The first introductory part of the paper deals with George Yeats's life until she married W. B. Yeats. Her birth and education, the first meeting with W. B. Yeats, and the establishing of a close relationship which, strengthened by common interest in occultism, led to their marriage in October 1917, are briefly surveyed. The paper then discusses the problem which arose from Yeats's unresolved sexual love for Iseult Gonne, and shows how George Yeats solved it by trying the automatic script at their honeymoon hotel.
The automatic script, which saved George and W. B. Yeats at the critical moment, and dominated the early years of their married life, is mainly discussed in the next part of the paper. The paper first describes how it started, and then discusses the main issues related to it: why George did it, and whether it was "her hoax, a joint self-deception, or daimonic intervention" (Saddlemye xix), and how it affected W. B. Yeats's life and work. In order to see how W. B. Yeats expressed his feeling and thought about the automatic script in his poems, the writer of the paper reads "Solomon to Sheba," "Solomon and the Witch," and "The Gift of Harun Al-Rashid."
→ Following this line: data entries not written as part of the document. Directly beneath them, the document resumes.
import Literature.Probability.LatticeModels.KilledWalkLaplacian
import HarnessLib

/-!
# Superlevel paths of killed-Poisson potentials to a source or to the outer boundary (line
`symplectic-fermion-anchor`, crux `SAWLoopFugacityFlow.AvoidanceLimit`, stmt-CriticalPhenomena-10649)

The discrete maximum principle in PATH form for the edge-killed walk on a subgraph `Gr` of `ℤ²`
(walk along `Gr`-edges in the four lattice directions, killed at non-`Gr` steps and on leaving the
finite set `S`; `killedAvg`, `killedOuterBoundary` of
`Literature/Probability/LatticeModels/KilledWalkLaplacian.lean`), for functions satisfying the
discrete Poisson equation `h = killedAvg Gr h + src` on `S` with a nonnegative source `src` — the
side harmonic measures of the line's hub factorisation are Green potentials of nonnegative edge
sources. Such an `h` with `h v > 0` at a site `v ∈ S` stays `≥ h v` along some `Gr`-walk from `v`
ending either at a site of `S` carrying a positive source or at a site of the outer boundary, in
both cases at a site `w` with `h w ≥ h v`. This is the sourced variant of the tree's
`exists_walk_superlevel` (`…AvoidanceLimitSuperlevelPath.lean`), Chelkak's device
"`H(·) ≥ H(v_max)` along some path `γ` running from `v_max` to the boundary" (Chelkak 2016, proof
of Lemma 2.14; Lawler–Schramm–Werner 2004, §5.2: "the maximum principle shows that `K'` is
connected").

* `exists_walk_superlevel_of_source` — let `C` be the set of sites joined to `v` by a `Gr`-walk
  inside the superlevel set `{z ∈ S | h v ≤ h z}`. If the conclusion failed, no site of `C` would
  carry a positive source (so `h ≤ killedAvg Gr h` on `C`) and no kept lattice edge from `C` out
  of `S` would end at a value `≥ h v`; at a maximiser `z⋆` of `h` on the finite set `C`
  sub-harmonicity then forces all four lattice edges at `z⋆` to be kept with the value `h z⋆` at
  their far ends, which lie in `S` and hence in `C`: the set of maximisers of `h` on `C` is
  nonempty and closed under the four lattice translations, impossible for a finite set (the
  maximiser-walks-east argument of the tree's `IsKilledSubharmonicOn.le_of_forall_boundary_le`).

Everything is proved; no definitions. Sources: D. Chelkak, *Robust discrete complex analysis: a
toolbox*, Ann. Probab. 44 (2016), Lemma 2.14 [Chelkak2016]; G. F. Lawler, O. Schramm, W. Werner,
*Conformal invariance of planar loop-erased random walks and uniform spanning trees*, Ann. Probab.
32 (2004), §5.2 [LawlerSchrammWerner2004].
-/

noncomputable section

open scoped BigOperators Classical
open Finset Literature.Probability.LatticeModels

namespace Summit.CriticalPhenomena.SAWScalingLimit.Theorems.AvoidanceLimit.Anchor

/-- **Superlevel path to a source or to the boundary (maximum principle, path form, with
sources).** Let `S ⊆ ℤ²` be finite, `h = killedAvg Gr h + src` on `S` for the edge-killed walk of
`Gr` with a source `src ≥ 0`, and `v ∈ S` with `0 < h v`. Then some site `w`, either a site of `S`
with `0 < src w` or a site of the outer boundary of `S` for the killed walk, has `h v ≤ h w` and is
joined to `v` by a `Gr`-walk every vertex of which is `w` or a site of `S` where `h ≥ h v`. Proof:
with `C` the set of sites joined to `v` by a `Gr`-walk inside `{z ∈ S | h v ≤ h z}` (finite,
`∋ v`), if the conclusion failed then `src` would vanish on `C` (a site of `C` with a positive
source is itself a valid `w`) and every kept lattice edge from `C` out of `S` would end strictly
below `h v`; at a maximiser `z⋆` of `h` on `C` the mean-value inequality
`h z⋆ ≤ ¼ ∑_e [kept] h (z⋆ + e)` with all terms `≤ h z⋆` and `h z⋆ ≥ h v > 0` forces the four edges
to be kept towards sites of value `h z⋆`, which lie in `S` (else they would be `< h v`) and so in
`C`; walking east from `z⋆` then never leaves the finite set `C`, a contradiction.
[cite: Chelkak2016, Lemma 2.14] -/
theorem exists_walk_superlevel_of_source :
    ∀ (Gr : SimpleGraph (Site 2)) (S : Set (Site 2)) (h src : Site 2 → ℝ), S.Finite →
      (∀ v ∈ S, h v = killedAvg Gr h v + src v) → (∀ v, 0 ≤ src v) →
      ∀ v ∈ S, 0 < h v →
        ∃ w : Site 2, ((w ∈ S ∧ 0 < src w) ∨ w ∈ killedOuterBoundary Gr S) ∧ h v ≤ h w ∧
          ∃ π : Gr.Walk v w, ∀ z ∈ π.support, z = w ∨ (z ∈ S ∧ h v ≤ h z) := by
  intro Gr S h src hS H hsrc v hv hpos
  -- `C`: the sites joined to `v` by a `Gr`-walk inside the superlevel set `{z ∈ S | h v ≤ h z}`
  set C : Set (Site 2) := {z | ∃ π : Gr.Walk v z, ∀ y ∈ π.support, y ∈ S ∧ h v ≤ h y}
  have hvC : v ∈ C := ⟨SimpleGraph.Walk.nil, fun y hy => by
    rw [SimpleGraph.Walk.mem_support_nil_iff.1 hy]; exact ⟨hv, le_rfl⟩⟩
  have hCS : ∀ z ∈ C, z ∈ S := fun z ⟨π, hπ⟩ => (hπ z π.end_mem_support).1
  have hCfin : C.Finite := hS.subset fun z hz => hCS z hz
  -- one more kept edge inside the superlevel set stays in `C`
  have hext : ∀ z ∈ C, ∀ w, Gr.Adj z w → w ∈ S → h v ≤ h w → w ∈ C := by
    rintro z ⟨π, hπ⟩ w hadj hwS hvw
    refine ⟨π.concat hadj, fun y hy => ?_⟩
    rw [SimpleGraph.Walk.support_concat, List.mem_append, List.mem_singleton] at hy
    rcases hy with hy | rfl
    · exact hπ y hy
    · exact ⟨hwS, hvw⟩
  by_contra hcon
  -- under `hcon`, no site of `C` carries a positive source ...
  have nosrc : ∀ z ∈ C, src z = 0 := by
    rintro z ⟨π, hπ⟩
    refine le_antisymm (not_lt.1 fun hlt => hcon ?_) (hsrc z)
    exact ⟨z, Or.inl ⟨(hπ z π.end_mem_support).1, hlt⟩, (hπ z π.end_mem_support).2, π,
      fun y hy => Or.inr (hπ y hy)⟩
  -- ... and every kept lattice edge leaving `S` from a site of `C` ends strictly below `h v`
  have key : ∀ z ∈ C, ∀ e : SRW.Dir 2, Gr.Adj z (z + SRW.stepVec e) → z + SRW.stepVec e ∉ S →
      h (z + SRW.stepVec e) < h v := by
    rintro z ⟨π, hπ⟩ e hadj hwS
    by_contra hle
    refine hcon ⟨z + SRW.stepVec e, Or.inr ⟨hwS, z, (hπ z π.end_mem_support).1, e, rfl, hadj⟩,
      not_lt.1 hle, π.concat hadj, fun y hy => ?_⟩
    rw [SimpleGraph.Walk.support_concat, List.mem_append, List.mem_singleton] at hy
    rcases hy with hy | hy
    · exact Or.inr (hπ y hy)
    · exact Or.inl hy
  -- a maximiser of `h` on the finite nonempty set `C`
  obtain ⟨v₀, hv₀C, hmax⟩ := Set.exists_max_image C h hCfin ⟨v, hvC⟩
  set M' := h v₀ with hM'
  have hvM' : h v ≤ M' := hmax v hvC
  have hM'pos : 0 < M' := hpos.trans_le hvM'
  -- at a maximiser in `C`, every lattice neighbour is a `Gr`-neighbour in `C` with the same value
  have step : ∀ z ∈ C, h z = M' → ∀ e : SRW.Dir 2,
      Gr.Adj z (z + SRW.stepVec e) ∧ z + SRW.stepVec e ∈ C ∧ h (z + SRW.stepVec e) = M' := by
    intro z hz hzM e
    set t : SRW.Dir 2 → ℝ := fun e =>
      if Gr.Adj z (z + SRW.stepVec e) then h (z + SRW.stepVec e) else 0 with ht
    -- every term of the killed average at `z` is at most `M'`
    have hle : ∀ e ∈ (univ : Finset (SRW.Dir 2)), t e ≤ M' := fun e _ => by
      simp only [ht]
      split_ifs with he
      · by_cases h1 : z + SRW.stepVec e ∈ S
        · by_cases h2 : h v ≤ h (z + SRW.stepVec e)
          · exact hmax _ (hext z hz _ he h1 h2)
          · exact (not_le.1 h2).le.trans hvM'
        · exact (key z hz e he h1).le.trans hvM'
      · exact hM'pos.le
    -- the source vanishes at `z ∈ C`, so `h z` is the killed average of `h` at `z`
    have hsub : M' ≤ 4⁻¹ * ∑ e, t e := by
      have hz' := H z (hCS z hz)
      rw [nosrc z hz, add_zero, killedAvg_def] at hz'
      rw [← hzM]
      exact hz'.le
    have hsum : ∑ e, t e ≤ ∑ _e : SRW.Dir 2, M' := Finset.sum_le_sum hle
    have hcard : ∑ _e : SRW.Dir 2, M' = 4 * M' := by
      simp only [Finset.sum_const, Finset.card_univ, SRW.card_dir, nsmul_eq_mul]; push_cast; ring
    have heq : ∑ e, t e = ∑ _e : SRW.Dir 2, M' := le_antisymm hsum (by rw [hcard]; linarith)
    have hte : t e = M' := (Finset.sum_eq_sum_iff_of_le hle).1 heq e (Finset.mem_univ e)
    simp only [ht] at hte
    split_ifs at hte with he
    · refine ⟨he, ?_, hte⟩
      by_cases h1 : z + SRW.stepVec e ∈ S
      · exact hext z hz _ he h1 (hvM'.trans hte.ge)
      · exact absurd (key z hz e he h1) (not_lt.2 (hvM'.trans hte.ge))
    · exact absurd hte (by linarith)
  -- walk east from the maximiser forever inside the finite set `C`
  set e₀ : SRW.Dir 2 := (0, true)
  have ray : ∀ n : ℕ, v₀ + n • SRW.stepVec e₀ ∈ C ∧ h (v₀ + n • SRW.stepVec e₀) = M' := by
    intro n
    induction n with
    | zero => simp [hM', hv₀C]
    | succ n ih =>
      rw [add_succ_nsmul_stepVec]
      obtain ⟨-, h2, h3⟩ := step _ ih.1 ih.2 e₀
      exact ⟨h2, h3⟩
  exact hCfin.not_infinite (Set.infinite_of_injective_forall_mem (add_nsmul_stepVec_injective v₀)
    fun n => (ray n).1)

end Summit.CriticalPhenomena.SAWScalingLimit.Theorems.AvoidanceLimit.Anchor

end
The last part of the paper deals with George Yeats's life after the automatic script and the "sleeps" ended in summer 1922. Unlike the exciting and sexually intimate life of early five years, the later long years of her married life were very tiring and "problem-ridden." The paper discusses the major problems she had to face as wife of the great poet and mother of two children, and describes how she "lived through it with self-possession, with generosity, with something like nobility" (Elllmann xxviii).